Ce magistrat a rendu compte des plaidoiries dans le délibéré de la cour, composée de :
Madame Florence TREGUIER, Présidente de chambre
Monsieur Guillaume KATAWANDJA, Conseiller
Madame Muriel GUILLET, Conseillère
Greffier lors des débats : Monsieur Kamel BENKHIRA.
Les parties ont été avisées que le prononcé de la décision aurait lieu par mise à disposition au greffe le 19 Septembre 2025.
ARRÊT
Contradictoire,
Prononcé par mise à disposition au greffe le 19 Septembre 2025
Signé par M. Guillaume KATAWANDJA Conseiller, pour la présidente de chambre empêchée, et Madame Cyrielle GOUNAUD Greffier auquel la minute de la décision a été remise par le magistrat signataire.
***
Madame [T] [G] a été embauchée par la société EUROCOPTER, devenue SAS AIRBUS HELICOPTERS, par contrat à durée indéterminée à compter du 17 avril 2000, en qualité d’infirmière niveau IV échelon 3 coefficient 285 de la convention collective de la métallurgie.
Elle a bénéficié d’un congé sabbatique à compter du 1er octobre 2014, renouvelé par un congé sans solde à deux reprises jusqu’au 31 décembre 2018.
La SAS AIRBUS HELICOPTERS en a refusé un autre renouvellement.
Madame [T] [G] n’a pas repris son poste.

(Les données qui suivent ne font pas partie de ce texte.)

/-- **The core certificate (mixed junta × anchor).** Let `(A, c)` satisfy `IsoHyp A 1 d` with equations of at most `d`
variables, `D` far, `c₀ : 𝔽₂`. Suppose `violCount(z + y) = ∑_l T_l(z, y) + α(z) β(y)` for all `z, y`, where each
`T_l ≥ 0` is a `d`-junta of `z` for every `y` OR a `d`-junta of `y` for every `z`, `α > 0`, `β` has Fourier degree
`≤ d`, and `β̌(z) := Ẽ[β(z + ·)]` is `≥ 0` on the parity class `{∑_D z = c₀}` and `> 0` somewhere on it. Then `False`:
pairing the identity with `Λ` gives `0 = (≥ 0) + ∑_z α(z) 𝟙_D(z) β̌(z) > 0`. -/
theorem mixed_anchor_core_contra_of {A : V → Finset (Fin m)} {c : V → ZMod 2} {d : ℕ} (h : IsoHyp A 1 d)
    (hA : ∀ v, (A v).card ≤ d) {D : Finset (Fin m)}
    (hD : ∀ S : Finset (Fin m), S.card ≤ d → ¬ Det A 1 (symmDiff D S)) (c₀ : ZMod 2)
    {L : Type} [Fintype L] (S : L → Finset (Fin m)) (hS : ∀ l, (S l).card ≤ d)
    (T : L → (Fin m → ZMod 2) → (Fin m → ZMod 2) → ℝ) (hT0 : ∀ l z y, 0 ≤ T l z y)
    (hT : ∀ l, (∀ (y : Fin m → ZMod 2) (z z' : Fin m → ZMod 2),
                  (∀ i ∈ S l, z i = z' i) → T l z y = T l z' y) ∨
               (∀ (z : Fin m → ZMod 2) (y y' : Fin m → ZMod 2),
                  (∀ i ∈ S l, y i = y' i) → T l z y = T l z y'))
    (α β : (Fin m → ZMod 2) → ℝ) (hα : ∀ z, 0 < α z)
    (hβ : ∀ S : Finset (Fin m), d < S.card → coeff β S = 0)
    (hsign : ∀ z, (∑ i ∈ D, z i) = c₀ → 0 ≤ func A c 1 (fun u => β (z + u)))
    (hstrict : ∃ z, (∑ i ∈ D, z i) = c₀ ∧ 0 < func A c 1 (fun u => β (z + u)))
    (hid : ∀ z y : Fin m → ZMod 2, violCount A c (z + y) = ∑ l, T l z y + α z * β y) : False := by
  classical
  -- pair the identity with `Λ`: `∑_z ∑_y Λ(z,y) · (identity at (z,y))`
  have hpair : ∑ z, ∑ y, Lam A c D c₀ z y * violCount A c (z + y) =
      ∑ l, ∑ z, ∑ y, Lam A c D c₀ z y * T l z y + ∑ z, ∑ y, Lam A c D c₀ z y * (α z * β y) := by
    have h1 : ∀ z y, Lam A c D c₀ z y * violCount A c (z + y) =
        ∑ l, Lam A c D c₀ z y * T l z y + Lam A c D c₀ z y * (α z * β y) := fun z y => by
      rw [hid z y, mul_add, Finset.mul_sum]
    simp_rw [h1, Finset.sum_add_distrib]
    congr 1
    calc ∑ z, ∑ y, ∑ l, Lam A c D c₀ z y * T l z y
        = ∑ z, ∑ l, ∑ y, Lam A c D c₀ z y * T l z y :=
          Finset.sum_congr rfl fun z _ => Finset.sum_comm
      _ = ∑ l, ∑ z, ∑ y, Lam A c D c₀ z y * T l z y := Finset.sum_comm
  -- left side: zero (the count has low degree, `Ẽ[count] = 0`)
  have hleft : ∑ z, ∑ y, Lam A c D c₀ z y * violCount A c (z + y) = 0 := by
    refine Finset.sum_eq_zero fun z _ => ?_
    have hlow : (∀ S : Finset (Fin m), d < S.card → coeff (fun u => violCount A c (z + (z + u))) S = 0) := by
      have : (fun u => violCount A c (z + (z + u))) = violCount A c := by
        funext u; rw [add_add_cancel_left']
      rw [this]; exact lowDeg_violCount c hA
    rw [row_sum_lowDeg c hD c₀ (G := fun y => violCount A c (z + y)) hlow]
    have : (fun u => violCount A c (z + (z + u))) = violCount A c := by
      funext u; rw [add_add_cancel_left']
    rw [this, h.func_violCount c, mul_zero]
  -- junta terms: non-negative
  have hterms : ∀ l, 0 ≤ ∑ z, ∑ y, Lam A c D c₀ z y * T l z y := by
    intro l
    rcases hT l with hrow | hcol
    · -- `d`-junta of `z` for every `y`: use column sums
      rw [Finset.sum_comm]
      refine Finset.sum_nonneg fun y _ => ?_
      have hj : ∀ x x' : Fin m → ZMod 2, (∀ i ∈ S l, x i = x' i) →
          T l (y + x) y = T l (y + x') y := fun x x' hxx' =>
        hrow y _ _ fun i hi => by simp only [Pi.add_apply, hxx' i hi]
      rw [col_sum_lowDeg c hD c₀ (G := fun z => T l z y) (lowDeg_of_junta (hS l) hj)]
      exact mul_nonneg (pind_nonneg _ _ _) (h.func_nonneg_of_junta c (hS l) hj fun x => hT0 l _ _)
    · -- `d`-junta of `y` for every `z`: use row sums
      refine Finset.sum_nonneg fun z _ => ?_
      have hj : ∀ x x' : Fin m → ZMod 2, (∀ i ∈ S l, x i = x' i) →
          T l z (z + x) = T l z (z + x') := fun x x' hxx' =>
        hcol z _ _ fun i hi => by simp only [Pi.add_apply, hxx' i hi]
      rw [row_sum_lowDeg c hD c₀ (G := fun y => T l z y) (lowDeg_of_junta (hS l) hj)]
      exact mul_nonneg (pind_nonneg _ _ _) (h.func_nonneg_of_junta c (hS l) hj fun x => hT0 l _ _)
  -- anchor term: `∑_z α(z) 𝟙_D(z) β̌(z) > 0`
  have hanchor : ∑ z, ∑ y, Lam A c D c₀ z y * (α z * β y) =
      ∑ z, α z * (pind D c₀ z * func A c 1 (fun u => β (z + u))) := by
    refine Finset.sum_congr rfl fun z _ => ?_
    have h1 : ∑ y, Lam A c D c₀ z y * (α z * β y) = α z * ∑ y, Lam A c D c₀ z y * β y := by
      rw [Finset.mul_sum]
      exact Finset.sum_congr rfl fun y _ => by ring
    rw [h1, row_sum_lowDeg c hD c₀ (G := β) (lowDeg_translate hβ z)]
  have hpos : 0 < ∑ z, α z * (pind D c₀ z * func A c 1 (fun u => β (z + u))) := by
    obtain ⟨z₀, hz₀, hz₀'⟩ := hstrict
    have hnn : ∀ z ∈ (univ : Finset (Fin m → ZMod 2)),
        0 ≤ α z * (pind D c₀ z * func A c 1 (fun u => β (z + u))) := by
      intro z _
      rcases pind_eq_zero_or_one D c₀ z with h0 | h1
      · rw [h0, zero_mul, mul_zero]
      · have hz : (∑ i ∈ D, z i) = c₀ := by
          by_contra hne
          simp [pind, hne] at h1
        rw [h1, one_mul]
        exact mul_nonneg (hα z).le (hsign z hz)
    refine lt_of_lt_of_le ?_ (Finset.single_le_sum hnn (mem_univ z₀))
    have h1 : pind D c₀ z₀ = 1 := by simp [pind, hz₀]
    rw [h1, one_mul]
    exact mul_pos (hα z₀) hz₀'
  -- assemble
  have hsum : 0 ≤ ∑ l, ∑ z, ∑ y, Lam A c D c₀ z y * T l z y := Finset.sum_nonneg fun l _ => hterms l
  rw [hleft, hanchor] at hpair
  linarith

La SAS AIRBUS HELICOPTERS l’a licenciée pour faute grave par lettre recommandée avec avis de réception du 11 février 2019 en ces termes : « Vous avez été convoquée par courrier recommandé avec accusé de réception daté du 25 janvier 2019 à un entretien préalable à un éventuel licenciement qui s’est tenu le 6 février 2019.

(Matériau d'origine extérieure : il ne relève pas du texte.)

/-- **Layer cake with a per-level bound.**  If `2^j · #heavyPairs(2^j) ≤ M` for every level `2 ≤ j ≤ log₂|G|`, then for any times
`b p ≤ N`, `Σ_{(x,y)} min (deg_Q y) (deg_R x) ≤ 3|G|² + M · log₂|G|`. [folklore] -/
theorem sum_min_topDeg_le_of_levels {N : ℕ} {TQ TR : ℕ → G → G} (b : G × G → ℕ) (hb : ∀ p, b p ≤ N) {M : ℕ}
    (hlev : ∀ j, 2 ≤ j → j ≤ Nat.log 2 (Fintype.card G) → 2 ^ j * (heavyPairs N TQ TR (2 ^ j)).card ≤ M) :
    ∑ p : G × G, min (topDeg TQ (b p) p.2) (topDeg TR (b p) p.1) ≤
      3 * Fintype.card G ^ 2 + M * Nat.log 2 (Fintype.card G) := by
  classical
  set q := Fintype.card G with hq
  set J := Nat.log 2 q with hJ
  set f : G × G → ℕ := fun p => min (topDeg TQ (b p) p.2) (topDeg TR (b p) p.1) with hf
  have hfq : ∀ p, f p ≤ q := fun p => (min_le_left _ _).trans (topDeg_le _ _ _)
  have step1 : ∑ p, f p ≤ ∑ j ∈ range (J + 1), 2 ^ j * (heavyPairs N TQ TR (2 ^ j)).card := by
    calc ∑ p, f p ≤ ∑ p : G × G, ∑ j ∈ range (J + 1), 2 ^ j * (if 2 ^ j ≤ f p then 1 else 0) :=
          sum_le_sum fun p _ => le_sum_pow_indicator (hfq p)
      _ = ∑ j ∈ range (J + 1), 2 ^ j * ∑ p : G × G, (if 2 ^ j ≤ f p then 1 else 0) := by
          rw [sum_comm]; exact sum_congr rfl fun j _ => by rw [mul_sum]
      _ ≤ ∑ j ∈ range (J + 1), 2 ^ j * (heavyPairs N TQ TR (2 ^ j)).card := by
          refine sum_le_sum fun j _ => Nat.mul_le_mul_left _ ?_
          rw [← Finset.card_filter]
          refine card_le_card fun p hp => ?_
          obtain ⟨-, hp⟩ := mem_filter.1 hp
          exact mem_filter.2 ⟨mem_univ _, b p, hb p, (le_min_iff.1 hp).1, (le_min_iff.1 hp).2⟩
  have hHP : ∀ j, (heavyPairs N TQ TR (2 ^ j)).card ≤ q ^ 2 := fun j => by
    unfold heavyPairs; exact (card_filter_le _ _).trans (by rw [card_univ, Fintype.card_prod, sq])
  have step2 : ∀ j ∈ range (J + 1), 2 ^ j * (heavyPairs N TQ TR (2 ^ j)).card ≤
      (if j < 2 then 2 ^ j * q ^ 2 else 0) + (if 2 ≤ j then M else 0) := by
    intro j hj
    by_cases h2 : j < 2
    · rw [if_pos h2, if_neg (by omega), add_zero]; exact Nat.mul_le_mul_left _ (hHP j)
    · rw [if_neg h2, if_pos (by omega), zero_add]
      exact hlev j (by omega) (by have := mem_range.1 hj; omega)
  have step3 : ∑ j ∈ range (J + 1), (if j < 2 then 2 ^ j * q ^ 2 else 0) ≤ 3 * q ^ 2 := by
    calc ∑ j ∈ range (J + 1), (if j < 2 then 2 ^ j * q ^ 2 else 0)
        ≤ ∑ j ∈ range (J + 1 + 2), (if j < 2 then 2 ^ j * q ^ 2 else 0) :=
          sum_le_sum_of_subset_of_nonneg (range_subset_range.2 (by omega)) fun _ _ _ => Nat.zero_le _
      _ = ∑ j ∈ range 2, 2 ^ j * q ^ 2 := by
          rw [← sum_filter, show (range (J + 1 + 2)).filter (fun j => j < 2) = range 2 from by
            ext j; simp only [mem_filter, mem_range]; omega]
      _ = 3 * q ^ 2 := by simp [sum_range_succ]; ring
  have step4 : ∑ j ∈ range (J + 1), (if 2 ≤ j then M else 0) ≤ M * J := by
    calc ∑ j ∈ range (J + 1), (if 2 ≤ j then M else 0) = ((range (J + 1)).filter fun j => 2 ≤ j).card * M := by
          rw [← sum_filter, sum_const, smul_eq_mul]
      _ ≤ J * M := by
          refine Nat.mul_le_mul_right _ ?_
          calc ((range (J + 1)).filter fun j => 2 ≤ j).card ≤ (Ico 2 (J + 1)).card :=
                card_le_card fun j hj => by
                  rw [mem_Ico]; have := mem_filter.1 hj; exact ⟨this.2, mem_range.1 this.1⟩
            _ = J + 1 - 2 := Nat.card_Ico _ _
            _ ≤ J := by omega
      _ = M * J := mul_comm _ _
  calc ∑ p, f p ≤ ∑ j ∈ range (J + 1), 2 ^ j * (heavyPairs N TQ TR (2 ^ j)).card := step1
    _ ≤ ∑ j ∈ range (J + 1), ((if j < 2 then 2 ^ j * q ^ 2 else 0) + (if 2 ≤ j then M else 0)) := sum_le_sum step2
    _ ≤ 3 * q ^ 2 + M * J := by rw [sum_add_distrib]; exact add_le_add step3 step4

end Abstract

/-! ### Birth counts with a per-level bound -/

section Births

variable {G : Type*} [AddCommGroup G] [Fintype G] [DecidableEq G]

open Classical in
/-- The words that are triangles at the birth of their `P`-pair number at most `Σ_{(x,y)} min(deg_Q y, deg_R x)` (birth-time degrees).
[folklore] -/
theorem card_bornP_le_sum_min {N : ℕ} (TP TQ TR : ℕ → G → G) :
    (univ.filter fun w : G × G × G => IsTri TP TQ TR (birth N TP (w.1 + w.2.1) w.1) w).card ≤
      ∑ p : G × G, min (topDeg TQ (birth N TP (p.1 + p.2) p.1) p.2) (topDeg TR (birth N TP (p.1 + p.2) p.1) p.1) := by
  set W := univ.filter fun w : G × G × G => IsTri TP TQ TR (birth N TP (w.1 + w.2.1) w.1) w with hW
  set b : G × G → ℕ := fun p => birth N TP (p.1 + p.2) p.1 with hb
  have hfib : ∀ p : G × G, (W.filter fun w => (w.1, w.2.1) = p).card ≤ min (topDeg TQ (b p) p.2) (topDeg TR (b p) p.1) := by
    rintro ⟨x, y⟩
    have hinj : Set.InjOn (fun w : G × G × G => w.2.2) ↑(W.filter fun w => (w.1, w.2.1) = (x, y)) := by
      rintro ⟨x₁, y₁, z₁⟩ h₁ ⟨x₂, y₂, z₂⟩ h₂ (hz : z₁ = z₂)
      have e₁ := (mem_filter.1 (mem_coe.1 h₁)).2
      have e₂ := (mem_filter.1 (mem_coe.1 h₂)).2
      simp only [Prod.mk.injEq] at e₁ e₂
      rw [e₁.1, e₁.2, e₂.1, e₂.2, hz]
    refine le_min ?_ ?_
    · rw [← card_filter_add_eq_topDeg TQ (b (x, y)) y y]
      refine card_le_card_of_injOn (fun w => w.2.2) (fun w hw => ?_) hinj
      obtain ⟨hwW, hp⟩ := mem_filter.1 hw
      obtain ⟨-, htri⟩ := mem_filter.1 hwW
      simp only [Prod.mk.injEq] at hp
      obtain ⟨-, h2, -⟩ := htri
      rw [hp.1, hp.2] at h2
      exact mem_coe.2 (mem_filter.2 ⟨mem_univ _, h2⟩)
    · rw [← card_filter_add_eq_topDeg TR (b (x, y)) x x]
      refine card_le_card_of_injOn (fun w => w.2.2) (fun w hw => ?_) hinj
      obtain ⟨hwW, hp⟩ := mem_filter.1 hw
      obtain ⟨-, htri⟩ := mem_filter.1 hwW
      simp only [Prod.mk.injEq] at hp
      obtain ⟨-, -, h3⟩ := htri
      rw [hp.1, hp.2] at h3
      exact mem_coe.2 (mem_filter.2 ⟨mem_univ _, h3⟩)
  calc W.card = ∑ p : G × G, (W.filter fun w => (w.1, w.2.1) = p).card :=
        card_eq_sum_card_fiberwise fun w _ => mem_univ (w.1, w.2.1)
    _ ≤ _ := sum_le_sum fun p _ => hfib p

open Classical in
/-- The words that are triangles at the birth of their `Q`-pair: `≤ Σ_{(y,z)} min(deg'_R z, deg'_P y)` (complementary views).
[folklore] -/
theorem card_bornQ_le_sum_min {N : ℕ} (TP TQ TR : ℕ → G → G) :
    (univ.filter fun w : G × G × G => IsTri TP TQ TR (birth N TQ (w.2.1 + w.2.2) w.2.1) w).card ≤
      ∑ p : G × G, min (topDeg (coTop TR) (birth N TQ (p.1 + p.2) p.1) p.2)
        (topDeg (coTop TP) (birth N TQ (p.1 + p.2) p.1) p.1) := by
  set W := univ.filter fun w : G × G × G => IsTri TP TQ TR (birth N TQ (w.2.1 + w.2.2) w.2.1) w with hW
  set b : G × G → ℕ := fun p => birth N TQ (p.1 + p.2) p.1 with hb
  have hfib : ∀ p : G × G, (W.filter fun w => (w.2.1, w.2.2) = p).card ≤
      min (topDeg (coTop TR) (b p) p.2) (topDeg (coTop TP) (b p) p.1) := by
    rintro ⟨y, z⟩
    have hinj : Set.InjOn (fun w : G × G × G => w.1) ↑(W.filter fun w => (w.2.1, w.2.2) = (y, z)) := by
      rintro ⟨x₁, y₁, z₁⟩ h₁ ⟨x₂, y₂, z₂⟩ h₂ (hx : x₁ = x₂)
      have e₁ := (mem_filter.1 (mem_coe.1 h₁)).2
      have e₂ := (mem_filter.1 (mem_coe.1 h₂)).2
      simp only [Prod.mk.injEq] at e₁ e₂
      rw [e₁.1, e₁.2, e₂.1, e₂.2, hx]
    refine le_min ?_ ?_
    · rw [← card_filter_eq_self_eq_topDeg TR (b (y, z)) z]
      refine card_le_card_of_injOn (fun w => w.1) (fun w hw => ?_) hinj
      obtain ⟨hwW, hp⟩ := mem_filter.1 hw
      obtain ⟨-, htri⟩ := mem_filter.1 hwW
      simp only [Prod.mk.injEq] at hp
      obtain ⟨-, -, h3⟩ := htri
      rw [hp.1, hp.2] at h3
      exact mem_coe.2 (mem_filter.2 ⟨mem_univ _, h3⟩)
    · rw [← card_filter_eq_self_eq_topDeg TP (b (y, z)) y]
      refine card_le_card_of_injOn (fun w => w.1) (fun w hw => ?_) hinj
      obtain ⟨hwW, hp⟩ := mem_filter.1 hw
      obtain ⟨-, htri⟩ := mem_filter.1 hwW
      simp only [Prod.mk.injEq] at hp
      obtain ⟨h1, -, -⟩ := htri
      rw [hp.1, hp.2] at h1
      exact mem_coe.2 (mem_filter.2 ⟨mem_univ _, h1⟩)
  calc W.card = ∑ p : G × G, (W.filter fun w => (w.2.1, w.2.2) = p).card :=
        card_eq_sum_card_fiberwise fun w _ => mem_univ (w.2.1, w.2.2)
    _ ≤ _ := sum_le_sum fun p _ => hfib p

open Classical in
/-- The words that are triangles at the birth of their `R`-pair: `≤ Σ_{(x,z)} min(deg'_Q z, deg_P x)`. [folklore] -/
theorem card_bornR_le_sum_min {N : ℕ} (TP TQ TR : ℕ → G → G) :
    (univ.filter fun w : G × G × G => IsTri TP TQ TR (birth N TR (w.1 + w.2.2) w.1) w).card ≤
      ∑ p : G × G, min (topDeg (coTop TQ) (birth N TR (p.1 + p.2) p.1) p.2)
        (topDeg TP (birth N TR (p.1 + p.2) p.1) p.1) := by
  set W := univ.filter fun w : G × G × G => IsTri TP TQ TR (birth N TR (w.1 + w.2.2) w.1) w with hW
  set b : G × G → ℕ := fun p => birth N TR (p.1 + p.2) p.1 with hb
  have hfib : ∀ p : G × G, (W.filter fun w => (w.1, w.2.2) = p).card ≤
      min (topDeg (coTop TQ) (b p) p.2) (topDeg TP (b p) p.1) := by
    rintro ⟨x, z⟩
    have hinj : Set.InjOn (fun w : G × G × G => w.2.1) ↑(W.filter fun w => (w.1, w.2.2) = (x, z)) := by
      rintro ⟨x₁, y₁, z₁⟩ h₁ ⟨x₂, y₂, z₂⟩ h₂ (hy : y₁ = y₂)
      have e₁ := (mem_filter.1 (mem_coe.1 h₁)).2
      have e₂ := (mem_filter.1 (mem_coe.1 h₂)).2
      simp only [Prod.mk.injEq] at e₁ e₂
      rw [e₁.1, e₁.2, e₂.1, e₂.2, hy]
    refine le_min ?_ ?_
    · rw [← card_filter_eq_self_eq_topDeg TQ (b (x, z)) z]
      refine card_le_card_of_injOn (fun w => w.2.1) (fun w hw => ?_) hinj
      obtain ⟨hwW, hp⟩ := mem_filter.1 hw
      obtain ⟨-, htri⟩ := mem_filter.1 hwW
      simp only [Prod.mk.injEq] at hp
      obtain ⟨-, h2, -⟩ := htri
      rw [hp.1, hp.2] at h2
      exact mem_coe.2 (mem_filter.2 ⟨mem_univ _, h2⟩)
    · rw [← card_filter_add_eq_topDeg TP (b (x, z)) x x]
      refine card_le_card_of_injOn (fun w => w.2.1) (fun w hw => ?_) hinj
      obtain ⟨hwW, hp⟩ := mem_filter.1 hw
      obtain ⟨-, htri⟩ := mem_filter.1 hwW
      simp only [Prod.mk.injEq] at hp
      obtain ⟨h1, -, -⟩ := htri
      rw [hp.1, hp.2] at h1
      exact mem_coe.2 (mem_filter.2 ⟨mem_univ _, h1⟩)
  calc W.card = ∑ p : G × G, (W.filter fun w => (w.1, w.2.2) = p).card :=
        card_eq_sum_card_fiberwise fun w _ => mem_univ (w.1, w.2.2)
    _ ≤ _ := sum_le_sum fun p _ => hfib p

end Births

/-! ### The located up-crossing law and its bridge -/

/-- **Located rung (OPEN): the UP-CROSSING LAW.**  Along each half-chart `σ = ±1`, for every level `m ≥ 3`, each of the six degree
views of the sampled tie-broken pair tops (first and second letters of the `P`-, `Q`-, `R`-tops) has at most `C·|G|` strong
up-crossings in total: `Σ_ℓ #suc(Nσ, T, m, ℓ) ≤ C·|G|`.  Census: `≤ 1.2·|G|` on all families probed (`q ≤ 40`), `≤ 1.4·|G|` under annealing; located `C = 2`;
at `m = 2` the count is quadratic (excluded).  Not asserted anywhere. -/
@[conjecture] def UpCrossingLaw (C : ℕ) : Prop :=
  ∀ (G : Type) [AddCommGroup G] [Fintype G] [DecidableEq G] (a b c : G → (Fin 2 → ℝ)) (σ : ℝ), σ = 1 ∨ σ = -1 →
    ∀ m : ℕ, 3 ≤ m →
      (∑ ℓ, (suc (Nσ a b c σ) (TPs a b c σ) m ℓ).card ≤ C * Fintype.card G) ∧
      (∑ ℓ, (suc (Nσ a b c σ) (TQs a b c σ) m ℓ).card ≤ C * Fintype.card G) ∧
      (∑ ℓ, (suc (Nσ a b c σ) (TRs a b c σ) m ℓ).card ≤ C * Fintype.card G) ∧
      (∑ ℓ, (suc (Nσ a b c σ) (coTop (TPs a b c σ)) m ℓ).card ≤ C * Fintype.card G) ∧
      (∑ ℓ, (suc (Nσ a b c σ) (coTop (TQs a b c σ)) m ℓ).card ≤ C * Fintype.card G) ∧
      (∑ ℓ, (suc (Nσ a b c σ) (coTop (TRs a b c σ)) m ℓ).card ≤ C * Fintype.card G)

section Bridge

variable {G : Type*} [AddCommGroup G] [Fintype G] [DecidableEq G]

Ainsi nous vous notifions par la présente et conformément à l’article L.1232-6 du code du travail votre licenciement pour faute grave pour les motifs suivants.
Vous avez bénéficié d’un congé sabbatique du 1er octobre 2014 au 31 décembre 2016. A la suite de ce congé, à votre demande, nous avons consenti à vous accorder un congé sans solde non réglementé pour la période du 1er janvier 2017 au 31 décembre 2017, que nous avons accepté de renouveler à titre exceptionnel pour la période du 1er Janvier 2018 au 31 décembre 2018. Nous avons attiré votre attention sur le fait que nous ne serions plus en mesure de prolonger ce congé au-delà.

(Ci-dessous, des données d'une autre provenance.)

/-- **`G(h) ∂ₛh` and `G(h) ∂ₜh` are `ReImSA` on the rational box**: the heart of the cell lemma.
`G(h) ∂ₛh = Σⱼ ωⱼ(φ) ∂ₛφⱼ` with `φ = ψ ∘ h` `ReImSA` (chart lemma) and `∂ₛφⱼ` `ReImSA` as a line
derivative of a semialgebraic function (`soloInformed_sa_lineDeriv`). [BCR 1998, §2.2, 8.1.8] -/
theorem soloInformed_reImSA_cellPQ (hZ : Z.IsSmoothAffineCurve) (hω : ∀ i, HasAlgCoeffs (ω i))
    (hε : 0 < ε) (nB : SoloInformedNashOn ε eB) (nT : SoloInformedNashOn ε eT)
    (nL : SoloInformedNashOn ε eL) (nR : SoloInformedNashOn ε eR) (hδε : δ < ε)
    (hδ : ∀ z ∈ soloInformedCBox 2 (δ : ℝ), soloInformedCellH c.i₀ eB eT eL eR z ∈ ball c.w₀ c.ε) :
    SoloInformedReImSA (soloInformedUBox 2 (δ : ℝ)) (soloInformedCellPc c ω eB eT eL eR) ∧
      SoloInformedReImSA (soloInformedUBox 2 (δ : ℝ)) (soloInformedCellQc c ω eB eT eL eR) := by
  have hs := soloInformed_isSemialgebraic_ubox 2 δ
  have hWo := soloInformed_isOpen_ubox 2 (δ : ℝ)
  have hsub := soloInformed_ubox_subset_cbox 2 (δ : ℝ)
  have hφ : ∀ j, SoloInformedReImSA (soloInformedUBox 2 (δ : ℝ))
      (fun z => c.ψ (soloInformedCellH c.i₀ eB eT eL eR z) j) :=
    soloInformed_reImSA_cellPhi hZ hε nB nT nL nR hδε hδ
  have hΦs : ∀ j, SoloInformedReImSA (soloInformedUBox 2 (δ : ℝ))
      (fun z => deriv (fun w => c.ψ w j) (soloInformedCellH c.i₀ eB eT eL eR z) *
        soloInformedCellDs c.i₀ eB eT eL eR z) := fun j =>
    ⟨soloInformed_sa_lineDeriv hWo (hφ j).1 0 fun z hz => by
        simpa only [Complex.reCLM_apply] using soloInformed_hasLineDerivAt_cellPhi_s nB nT hδε.le
          hz (hδ z (hsub hz)) Complex.reCLM j,
      soloInformed_sa_lineDeriv hWo (hφ j).2 0 fun z hz => by
        simpa only [Complex.imCLM_apply] using soloInformed_hasLineDerivAt_cellPhi_s nB nT hδε.le
          hz (hδ z (hsub hz)) Complex.imCLM j⟩
  have hΦt : ∀ j, SoloInformedReImSA (soloInformedUBox 2 (δ : ℝ))
      (fun z => deriv (fun w => c.ψ w j) (soloInformedCellH c.i₀ eB eT eL eR z) *
        soloInformedCellDt c.i₀ eB eT eL eR z) := fun j =>
    ⟨soloInformed_sa_lineDeriv hWo (hφ j).1 1 fun z hz => by
        simpa only [Complex.reCLM_apply] using soloInformed_hasLineDerivAt_cellPhi_t nL nR hδε.le
          hz (hδ z (hsub hz)) Complex.reCLM j,
      soloInformed_sa_lineDeriv hWo (hφ j).2 1 fun z hz => by
        simpa only [Complex.imCLM_apply] using soloInformed_hasLineDerivAt_cellPhi_t nL nR hδε.le
          hz (hδ z (hsub hz)) Complex.imCLM j⟩
  constructor
  · have h := SoloInformedReImSA.sum hs Finset.univ fun j _ =>
      (SoloInformedReImSA.eval_poly hs hφ (hω j)).mul (hΦs j)
    refine h.congr fun z _ => ?_
    rw [soloInformedCellPc_eq, soloInformedChartForm, Finset.sum_mul]
    exact Finset.sum_congr rfl fun j _ => by ring
  · have h := SoloInformedReImSA.sum hs Finset.univ fun j _ =>
      (SoloInformedReImSA.eval_poly hs hφ (hω j)).mul (hΦt j)
    refine h.congr fun z _ => ?_
    rw [soloInformedCellQc_eq, soloInformedChartForm, Finset.sum_mul]
    exact Finset.sum_congr rfl fun j _ => by ring

end Cell

end Summit.KontsevichZagierPeriods.KontsevichZagierPeriods.Theorems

Par courrier en date du 27 septembre 2018, vous avez sollicité une nouvelle prolongation d’un an de votre congé sans solde qui devait se terminer le 31 décembre 2018 au soir et, à défaut, vous avez demandé à bénéficier d’une rupture conventionnelle de votre contrat de travail.
Nous vous avons répondu par courrier du 5 novembre 2018 que nous ne souhaitions pas renouveler votre congé sans solde et que nous n’étions pas favorables à une rupture conventionnelle de votre contrat de travail.
Votre congé sans solde a pris fin le 31 décembre 2018 et depuis cette date, vous êtes absente de l’entreprise sans justification.
Une telle absence non justifiée caractérise un abandon de poste.
Au cours de l’entretien préalable, les explications que vous avez fournies n’ont pas été de nature à modifier notre appréciation de la situation.
En conséquence, compte tenu de la gravité de ce manquement, nous vous notifions, par la présente, votre licenciement pour faute grave, privative de l’indemnité de licenciement et du préavis. »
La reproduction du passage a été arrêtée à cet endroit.